On Veterans Day, Easton's Gibson Family Remembers Fallen Brother
Forty-three years after his death, family hasn't forgotten Easton Area High School's first casualty of Vietnam War.
Pat Gibson's house on Berwick Street in Easton is a home of many shrines.
Pictures of her six grandchildren wallpaper her refrigerator. The walls show other family photos, even an old black and white one showing Gibson as a member of Easton's fledgling high school track team.
And among all this, there's Terry.
William Terry Gibson was the brother of Pat's husband. Terry died in 1968 at age 18 while serving with the U.S. Marines in Vietnam.
He was Easton Area High School's first student killed in Vietnam, Pat Gibson said. His death stunned the city.
"This guy was a guy who had a smile of gold," she said. "He'd give you the shirt off his back."
Her husband, Larry, can't talk about his brother. He joined the Army in 1969, Gibson said, a 17-year-old hoping to go to Vietnam and recover his older brother's remains. Losing his brother, and his time in Vietnam, have shaken him. So it's fallen to Pat to speak for her brother-in-law.
It isn't as though he was a stranger to her. They grew up together in the Delaware Terrace housing project. She lived on E. Lincoln Street; the Gibsons were on Charles.
Terry Gibson arrived in South Vietnam on June 9 that year, and was killed in battle nine days later. Before he left Easton, he carved his name into the door of a closet in his family's home, along with the words "Never forget me."
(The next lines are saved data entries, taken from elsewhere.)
-- names the `@[deprecated]` tombstone `ElliottConjectureOriginal` on purpose: this IS its refutation modulo the
-- (proved) fact `MatomakiRadziwillTao2015_counterexample`, used by `ElliottConjectureOriginal_false`
-- (verdict clean-up 2026-08-16); REMOVE-WHEN the tombstone is deleted
set_option linter.deprecated false in
/-- **Theorem B.1 refutes Elliott's conjecture in its original form**: take `k = 2`,
`g₁ = g`, `g₂ = ḡ`, `(a₁, b₁) = (1, 0)`, `(a₂, b₂) = (1, 1)`; the conclusion
`∑_{n ≤ X} g(n)ḡ(n+1) = o(X)` contradicts `|∑_{n ≤ t_m} g(n)ḡ(n+1)| ≫ t_m` along `t_m → ∞`.
Unconditional form: `ElliottConjectureOriginal_false` (`ElliottOriginalFormProofs.lean`).
[cite: MatomakiRadziwillTao2015, Appendix B, Theorem B.1 and §1.1] -/
theorem MatomakiRadziwillTao2015_counterexample.not_elliottConjectureOriginal
    (h : MatomakiRadziwillTao2015_counterexample) : ¬ ElliottConjectureOriginal := by
  intro hE
  obtain ⟨g, hmult, hbd, hnp, T, c, hT, hc, hlow⟩ := h
  -- the instance of the conjecture
  let G : Fin 2 → ArithmeticFunction ℂ := ![g, conjFun g]
  let a : Fin 2 → ℕ := ![1, 1]
  let b : Fin 2 → ℕ := ![0, 1]
  have hGm : ∀ j, (G j).IsMultiplicative := by
    intro j; fin_cases j
    · simpa [G] using hmult
    · simpa [G] using isMultiplicative_conjFun hmult
  have hGb : ∀ j n, ‖G j n‖ ≤ 1 := by
    intro j n; fin_cases j
    · simpa [G] using hbd n
    · simpa [G] using hbd n
  have ha : ∀ j, 1 ≤ a j := by intro j; fin_cases j <;> simp [a]
  have hab : ∀ i j, i ≠ j → a i * b j ≠ a j * b i := by
    intro i j hij; fin_cases i <;> fin_cases j <;> simp_all [a, b]
  have hex : ∃ j, IsPointwiseNonpretentious (G j) := ⟨0, by simpa [G] using hnp⟩
  have hlo := hE 2 G a b hGm hGb ha hab hex
  have hprod : ∀ n : ℕ, ∏ j, G j (a j * n + b j) = g n * conj (g (n + 1)) := by
    intro n
    simp [G, a, b, Fin.prod_univ_two]
  simp_rw [hprod] at hlo
  -- little-o gives eventually `‖S X‖ ≤ (c/2) X`
  have hev : ∀ᶠ X : ℕ in atTop,
      ‖∑ n ∈ Icc 1 X, g n * conj (g (n + 1))‖ ≤ c / 2 * (X : ℝ) := by
    have := hlo.def (half_pos hc)
    filter_upwards [this] with X hX
    simpa [Complex.norm_natCast] using hX
  -- pull back along `T → ∞`
  have hev' := hT.eventually hev
  obtain ⟨m, hm₁, hm₂, hm₃⟩ := (hlow.and (hev'.and (hT.eventually (eventually_ge_atTop 1)))).exists
  have h1 : c * (T m : ℝ) ≤ c / 2 * (T m : ℝ) := le_trans hm₁ hm₂
  have hTpos : (0 : ℝ) < T m := by exact_mod_cast hm₃
  nlinarith

end Literature.Barriers.Parity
And that's been Pat Gibson's mission. Today, on Veterans Day, she'll bring a series of homemade posters honoring Terry's memory to Wilson Elementary School.
In September, she marked what would have been Terry's 62nd birthday by placing 62 flags outside the Easton Boys and Girls Club's South Side headquarters.
Some day, she hopes to see a permanent memorial in Neston Heights, the new development that replaced Delaware Terrace. Easton has kept Terry Gibson's memory alive in other ways; there's a wrestling award given every year in his honor.
"It's starting to keep his dream alive," Pat Gibson said. "'Never forget me.' It's working."